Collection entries
=== Begin Enclosure ===
/-- Face intersection: a corner NOT containing the face vs a child. [cite: Fulton1993Toric, §2.6] -/
theorem HConeN.FaceInter.child_right {c D : HConeN n} (hc : c.Indep) (hDI : D.Indep) (hDc : D.FaceInter c)
    {R : Finset (Fin n → ℤ)} (hR : c.Contains R) (hD : ¬ D.Contains R) {s : Fin n} (hs : s ∈ c.slots R) :
    D.FaceInter (c.child (c.slots R) s) := by
  intro lam hlam hin k hk
  set T := c.slots R
  have hinC : c.InCone (D.comb lam) := HConeN.inCone_of_inCone_child c T hs hin
  obtain ⟨j, hj⟩ := hDc lam hlam hinC k hk
  by_cases hjs : j = s
  · exfalso
    subst hjs
    obtain ⟨mu, hmu, hx⟩ := hin
    rw [HConeN.comb_child c T hs] at hx
    have hsupp : ∀ k', lam k' ≠ 0 → D.ray k' ∈ Set.range c.ray := fun k' hk' => hDc lam hlam hinC k' hk'
    have hco : pullN T j mu j = lam k := HConeN.coeff_eq_of_common hc hDI hx hsupp hj
    rw [pullN_self T hs] at hco
    have hpos : 0 < mu j := by rw [hco]; exact lt_of_le_of_ne (hlam k) (Ne.symm hk)
    refine hD (HConeN.contains_of_forall_slots hR (fun t ht => ?_))
    by_contra hnot
    have h0 : pullN T j mu t = 0 := HConeN.coeff_eq_zero_of_not_mem hc hDI hx hsupp hnot
    have := le_pullN_of_mem T hs hmu ht
    linarith
  · exact ⟨j, by rw [HConeN.ray_child_of_ne c T hjs, hj]⟩

/-- Face intersection: child vs child (same or different parents containing the face). [cite: Fulton1993Toric, §2.6] -/
theorem HConeN.FaceInter.child_child {c c' : HConeN n} (hc : c.Indep) (hc' : c'.Indep) (hcc' : c.FaceInter c')
    (hc'c : c'.FaceInter c) {R : Finset (Fin n → ℤ)} (hR : c.Contains R) (hR' : c'.Contains R) {s s' : Fin n}
    (hs : s ∈ c.slots R) (hs' : s' ∈ c'.slots R) : (c.child (c.slots R) s).FaceInter (c'.child (c'.slots R) s') := by
  intro mu hmu hin k hk
  set T := c.slots R
  set T' := c'.slots R
  have hpos : 0 < mu k := lt_of_le_of_ne (hmu k) (Ne.symm hk)
  by_cases hks : k = s
  · subst hks
    refine ⟨s', ?_⟩
    rw [HConeN.ray_child_slots_self hc' hR', HConeN.ray_child_slots_self hc hR]
  · rw [HConeN.ray_child_of_ne c T hks]
    have hinC' : c'.InCone ((c.child T s).comb mu) := HConeN.inCone_of_inCone_child c' T' hs' hin
    rw [HConeN.comb_child c T hs] at hinC'
    obtain ⟨j, hj⟩ := hcc' (pullN T s mu) (pullN_nonneg T hs hmu) hinC' k
      (ne_of_gt (lt_of_lt_of_le hpos (le_pullN_of_ne T hs hmu hks)))
    by_cases hjs' : j = s'
    · exfalso
      subst hjs'
      have hkT : k ∈ T := (HConeN.mem_slots c R k).mpr (by rw [← hj]; exact (HConeN.mem_slots c' R j).mp hs')
      obtain ⟨mu', hmu', hx'⟩ := hin
      rw [HConeN.comb_child c T hs, HConeN.comb_child c' T' hs'] at hx'
      have hinC : c.InCone (c'.comb (pullN T' j mu')) := by
        rw [hx']; exact c.inCone_comb (pullN_nonneg T hs hmu)
      have hsupp : ∀ k', pullN T' j mu' k' ≠ 0 → c'.ray k' ∈ Set.range c.ray :=
        fun k' hk' => hc'c _ (pullN_nonneg T' hs' hmu') hinC k' hk'
      have h1 : pullN T s mu k = pullN T' j mu' j := HConeN.coeff_eq_of_common hc hc' hx'.symm hsupp hj.symm
      rw [pullN_of_mem T hkT hks, pullN_self T' hs'] at h1
      have hsR : c.ray s ∈ R := (HConeN.mem_slots c R s).mp hs
      obtain ⟨j₀, -, hj₀⟩ := Finset.mem_image.mp (hR' hsR)
      have hj₀T : j₀ ∈ T' := (HConeN.mem_slots c' R j₀).mpr (by rw [hj₀]; exact hsR)
      have hj₀j : j₀ ≠ j := by
        rintro rfl
        exact hks (hc.ray_injective (hj.symm.trans hj₀))
      have h2 : pullN T s mu s = pullN T' j mu' j₀ := HConeN.coeff_eq_of_common hc hc' hx'.symm hsupp hj₀.symm
      rw [pullN_self T hs, pullN_of_mem T' hj₀T hj₀j] at h2
      have := hmu' j₀
      linarith
    · exact ⟨j, by rw [HConeN.ray_child_of_ne c' T' hjs', hj]⟩

end Blowup

/-! ## §5 The blown-up stage is a fan; strictly reachable stages are fans; consequences -/

section IsFanBlowup

variable {S : HStageN n} {R : Finset (Fin n → ℤ)}

/-- Members of the blown-up stage are independent. [cite: Fulton1993Toric, §2.6] -/
theorem HStageN.indep_of_mem_blowup (hI : ∀ c ∈ S, c.Indep) {d : HConeN n} (hd : d ∈ S.blowup R) : d.Indep := by
  obtain ⟨c, hc, h⟩ := HStageN.mem_blowup.mp hd
  rcases h with ⟨-, s, hs, rfl⟩ | ⟨-, rfl⟩
  · exact (hI c hc).child _ hs
  · exact hI c hc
=== End Enclosure ===
TASK INSTRUCTIONS
Filter the data for the string "intersection". Copy each matching line.

TASK ANSWER
/-- Face intersection: a corner NOT containing the face vs a child. [cite: Fulton1993Toric, §2.6] -/
/-- Face intersection: child vs child (same or different parents containing the face). [cite: Fulton1993Toric, §2.6] -/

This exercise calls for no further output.